◆ EXERCISE:
In the records below, find the line that contains "(h7s : Real.exp", then transcribe it and every later line exactly, stopping at the final line.

== RECORDS FOR PROCESSING

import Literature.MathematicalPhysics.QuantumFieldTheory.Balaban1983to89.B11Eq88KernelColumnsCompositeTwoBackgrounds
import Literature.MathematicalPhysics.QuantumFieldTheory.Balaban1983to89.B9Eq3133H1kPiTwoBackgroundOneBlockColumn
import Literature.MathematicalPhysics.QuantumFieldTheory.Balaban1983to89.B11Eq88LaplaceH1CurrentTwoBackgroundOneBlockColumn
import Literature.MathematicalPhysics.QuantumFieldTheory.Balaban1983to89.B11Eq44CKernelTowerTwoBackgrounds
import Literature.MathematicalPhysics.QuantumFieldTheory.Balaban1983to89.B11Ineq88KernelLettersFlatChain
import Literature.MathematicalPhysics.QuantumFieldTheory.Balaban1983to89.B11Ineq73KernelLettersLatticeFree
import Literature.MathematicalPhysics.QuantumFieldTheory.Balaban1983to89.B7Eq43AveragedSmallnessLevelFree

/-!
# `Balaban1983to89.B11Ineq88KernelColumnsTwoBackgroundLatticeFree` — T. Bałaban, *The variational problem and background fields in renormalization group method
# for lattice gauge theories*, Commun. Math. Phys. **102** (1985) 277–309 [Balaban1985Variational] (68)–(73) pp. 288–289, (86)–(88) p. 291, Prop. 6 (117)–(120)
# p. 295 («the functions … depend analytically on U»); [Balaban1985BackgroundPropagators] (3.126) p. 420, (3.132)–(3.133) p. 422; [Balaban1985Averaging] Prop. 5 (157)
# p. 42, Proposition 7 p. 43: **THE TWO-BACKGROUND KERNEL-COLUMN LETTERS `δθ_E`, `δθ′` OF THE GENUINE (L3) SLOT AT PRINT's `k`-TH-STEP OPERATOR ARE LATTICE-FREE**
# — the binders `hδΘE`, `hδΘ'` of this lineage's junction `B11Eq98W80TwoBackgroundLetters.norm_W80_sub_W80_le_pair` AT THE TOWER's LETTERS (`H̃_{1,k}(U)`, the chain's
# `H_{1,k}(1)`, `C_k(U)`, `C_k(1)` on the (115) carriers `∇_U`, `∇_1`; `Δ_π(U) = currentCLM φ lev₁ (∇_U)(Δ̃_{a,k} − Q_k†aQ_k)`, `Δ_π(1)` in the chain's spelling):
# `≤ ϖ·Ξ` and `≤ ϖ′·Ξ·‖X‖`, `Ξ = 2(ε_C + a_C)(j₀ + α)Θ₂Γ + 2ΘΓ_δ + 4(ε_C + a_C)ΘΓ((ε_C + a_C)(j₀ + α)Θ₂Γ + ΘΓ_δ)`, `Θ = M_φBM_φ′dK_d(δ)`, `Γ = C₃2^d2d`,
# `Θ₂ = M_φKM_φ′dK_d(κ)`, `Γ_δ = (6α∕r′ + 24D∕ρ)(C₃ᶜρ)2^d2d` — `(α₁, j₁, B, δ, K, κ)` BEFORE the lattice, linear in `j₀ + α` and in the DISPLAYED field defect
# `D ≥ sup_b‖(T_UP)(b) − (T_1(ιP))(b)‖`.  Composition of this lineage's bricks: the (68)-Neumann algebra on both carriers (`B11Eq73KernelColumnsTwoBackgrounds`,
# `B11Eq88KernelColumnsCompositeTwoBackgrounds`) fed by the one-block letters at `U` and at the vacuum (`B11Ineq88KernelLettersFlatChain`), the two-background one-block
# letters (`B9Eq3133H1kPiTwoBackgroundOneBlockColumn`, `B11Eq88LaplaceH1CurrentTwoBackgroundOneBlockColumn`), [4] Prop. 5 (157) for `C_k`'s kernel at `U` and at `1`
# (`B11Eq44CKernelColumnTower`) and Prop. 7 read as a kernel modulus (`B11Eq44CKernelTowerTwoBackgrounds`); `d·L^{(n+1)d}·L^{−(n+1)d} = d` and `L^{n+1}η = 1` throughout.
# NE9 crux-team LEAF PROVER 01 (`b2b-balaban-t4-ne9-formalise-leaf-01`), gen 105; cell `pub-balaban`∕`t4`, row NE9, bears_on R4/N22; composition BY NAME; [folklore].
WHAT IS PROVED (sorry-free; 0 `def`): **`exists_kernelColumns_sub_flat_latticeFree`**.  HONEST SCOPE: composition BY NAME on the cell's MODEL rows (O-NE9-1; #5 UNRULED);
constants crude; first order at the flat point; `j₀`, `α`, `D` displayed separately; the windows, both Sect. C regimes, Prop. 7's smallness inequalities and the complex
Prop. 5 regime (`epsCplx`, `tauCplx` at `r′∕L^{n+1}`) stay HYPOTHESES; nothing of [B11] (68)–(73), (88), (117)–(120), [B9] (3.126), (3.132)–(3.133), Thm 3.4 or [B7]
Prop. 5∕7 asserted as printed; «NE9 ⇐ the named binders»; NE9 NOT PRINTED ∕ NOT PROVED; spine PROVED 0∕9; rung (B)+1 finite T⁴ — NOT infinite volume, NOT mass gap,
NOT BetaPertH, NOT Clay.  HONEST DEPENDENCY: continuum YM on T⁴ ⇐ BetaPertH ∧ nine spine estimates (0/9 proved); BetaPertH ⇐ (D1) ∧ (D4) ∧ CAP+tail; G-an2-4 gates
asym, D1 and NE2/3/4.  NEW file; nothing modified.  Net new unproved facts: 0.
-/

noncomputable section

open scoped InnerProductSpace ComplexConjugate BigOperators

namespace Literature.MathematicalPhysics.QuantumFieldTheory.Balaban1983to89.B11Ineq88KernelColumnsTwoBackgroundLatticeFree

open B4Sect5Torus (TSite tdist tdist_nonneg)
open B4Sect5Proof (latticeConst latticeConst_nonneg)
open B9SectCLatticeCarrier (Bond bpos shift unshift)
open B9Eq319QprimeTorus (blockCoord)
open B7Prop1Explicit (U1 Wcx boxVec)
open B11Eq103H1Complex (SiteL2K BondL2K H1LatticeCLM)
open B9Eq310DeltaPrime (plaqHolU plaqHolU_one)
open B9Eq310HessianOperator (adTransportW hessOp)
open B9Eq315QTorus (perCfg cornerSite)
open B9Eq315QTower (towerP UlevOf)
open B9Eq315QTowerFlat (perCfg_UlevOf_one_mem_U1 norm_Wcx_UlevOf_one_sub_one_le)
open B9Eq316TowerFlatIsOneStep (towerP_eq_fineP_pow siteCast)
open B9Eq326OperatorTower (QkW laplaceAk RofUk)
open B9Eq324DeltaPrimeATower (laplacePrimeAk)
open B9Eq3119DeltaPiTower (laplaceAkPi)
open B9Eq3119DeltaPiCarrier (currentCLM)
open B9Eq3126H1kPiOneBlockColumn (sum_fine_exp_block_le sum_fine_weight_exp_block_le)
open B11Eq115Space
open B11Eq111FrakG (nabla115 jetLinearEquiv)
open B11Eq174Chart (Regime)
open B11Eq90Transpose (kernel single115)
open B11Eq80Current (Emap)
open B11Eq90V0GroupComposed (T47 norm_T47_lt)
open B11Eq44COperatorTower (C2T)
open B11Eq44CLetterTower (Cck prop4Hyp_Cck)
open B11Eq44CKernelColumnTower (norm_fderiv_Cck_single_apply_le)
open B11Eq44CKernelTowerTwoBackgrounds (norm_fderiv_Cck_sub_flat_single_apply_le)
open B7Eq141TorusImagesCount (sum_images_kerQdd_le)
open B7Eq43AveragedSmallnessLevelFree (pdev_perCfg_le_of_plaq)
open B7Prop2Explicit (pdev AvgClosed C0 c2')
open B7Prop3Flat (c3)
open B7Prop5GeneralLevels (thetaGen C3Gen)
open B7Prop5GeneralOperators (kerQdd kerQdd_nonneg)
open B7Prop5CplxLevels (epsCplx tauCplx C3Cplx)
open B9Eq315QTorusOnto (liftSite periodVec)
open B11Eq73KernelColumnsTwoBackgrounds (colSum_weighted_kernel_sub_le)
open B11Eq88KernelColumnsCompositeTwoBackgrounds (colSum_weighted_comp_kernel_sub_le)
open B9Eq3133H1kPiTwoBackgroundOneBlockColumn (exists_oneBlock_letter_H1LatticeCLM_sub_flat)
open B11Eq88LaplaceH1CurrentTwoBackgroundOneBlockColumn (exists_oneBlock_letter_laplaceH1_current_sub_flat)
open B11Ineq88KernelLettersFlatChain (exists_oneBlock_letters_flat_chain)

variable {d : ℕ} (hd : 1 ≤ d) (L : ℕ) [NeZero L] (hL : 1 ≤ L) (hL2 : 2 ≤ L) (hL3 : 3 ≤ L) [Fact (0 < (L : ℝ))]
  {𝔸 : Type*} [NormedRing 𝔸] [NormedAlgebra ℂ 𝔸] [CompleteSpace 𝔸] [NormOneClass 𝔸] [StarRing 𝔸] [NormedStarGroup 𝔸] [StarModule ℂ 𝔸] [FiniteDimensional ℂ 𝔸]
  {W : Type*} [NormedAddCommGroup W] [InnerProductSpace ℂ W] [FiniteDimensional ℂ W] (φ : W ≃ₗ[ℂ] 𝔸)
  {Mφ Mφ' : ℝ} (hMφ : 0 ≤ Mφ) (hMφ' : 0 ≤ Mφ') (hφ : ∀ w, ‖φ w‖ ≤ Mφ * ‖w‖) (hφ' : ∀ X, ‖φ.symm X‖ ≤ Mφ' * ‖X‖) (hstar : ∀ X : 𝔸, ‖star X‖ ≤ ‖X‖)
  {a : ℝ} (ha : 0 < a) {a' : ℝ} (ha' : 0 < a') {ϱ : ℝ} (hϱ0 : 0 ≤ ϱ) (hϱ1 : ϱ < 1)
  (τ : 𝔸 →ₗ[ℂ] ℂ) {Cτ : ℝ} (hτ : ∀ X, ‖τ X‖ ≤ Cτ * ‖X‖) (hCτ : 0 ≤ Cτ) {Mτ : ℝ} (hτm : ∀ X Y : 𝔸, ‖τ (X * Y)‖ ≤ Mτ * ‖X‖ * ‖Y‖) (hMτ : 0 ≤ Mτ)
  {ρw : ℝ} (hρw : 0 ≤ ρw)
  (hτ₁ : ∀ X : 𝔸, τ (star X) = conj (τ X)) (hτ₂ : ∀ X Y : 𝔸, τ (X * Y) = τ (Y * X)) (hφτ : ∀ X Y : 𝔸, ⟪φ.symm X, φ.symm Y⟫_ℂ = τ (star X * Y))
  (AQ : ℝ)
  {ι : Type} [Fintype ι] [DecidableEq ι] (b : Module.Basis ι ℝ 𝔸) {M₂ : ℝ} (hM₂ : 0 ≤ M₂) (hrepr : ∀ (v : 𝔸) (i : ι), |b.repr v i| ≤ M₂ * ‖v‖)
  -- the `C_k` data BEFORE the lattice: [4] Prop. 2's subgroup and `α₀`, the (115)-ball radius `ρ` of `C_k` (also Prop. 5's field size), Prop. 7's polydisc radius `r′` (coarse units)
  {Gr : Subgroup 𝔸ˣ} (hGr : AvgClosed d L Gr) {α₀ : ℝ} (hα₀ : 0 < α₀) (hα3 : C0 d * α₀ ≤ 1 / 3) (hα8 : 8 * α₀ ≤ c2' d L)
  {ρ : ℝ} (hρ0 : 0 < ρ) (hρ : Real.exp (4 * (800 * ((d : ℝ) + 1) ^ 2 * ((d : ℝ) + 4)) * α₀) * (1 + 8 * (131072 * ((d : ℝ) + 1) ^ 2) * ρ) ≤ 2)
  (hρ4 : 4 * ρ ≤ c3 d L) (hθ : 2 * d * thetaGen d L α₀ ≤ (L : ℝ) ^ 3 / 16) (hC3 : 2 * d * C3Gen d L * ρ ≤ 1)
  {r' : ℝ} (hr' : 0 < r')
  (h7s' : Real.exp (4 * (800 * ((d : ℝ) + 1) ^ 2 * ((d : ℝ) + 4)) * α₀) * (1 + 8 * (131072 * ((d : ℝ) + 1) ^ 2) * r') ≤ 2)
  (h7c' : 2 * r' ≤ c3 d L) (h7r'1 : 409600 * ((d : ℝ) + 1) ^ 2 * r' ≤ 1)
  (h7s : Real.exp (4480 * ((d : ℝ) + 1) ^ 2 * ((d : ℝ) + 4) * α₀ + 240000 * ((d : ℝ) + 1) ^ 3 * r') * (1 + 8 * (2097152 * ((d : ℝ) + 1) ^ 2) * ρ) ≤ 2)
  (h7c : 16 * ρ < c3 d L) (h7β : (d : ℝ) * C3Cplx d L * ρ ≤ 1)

====

◆ REPLY:
  (h7s : Real.exp (4480 * ((d : ℝ) + 1) ^ 2 * ((d : ℝ) + 4) * α₀ + 240000 * ((d : ℝ) + 1) ^ 3 * r') * (1 + 8 * (2097152 * ((d : ℝ) + 1) ^ 2) * ρ) ≤ 2)
  (h7c : 16 * ρ < c3 d L) (h7β : (d : ℝ) * C3Cplx d L * ρ ≤ 1)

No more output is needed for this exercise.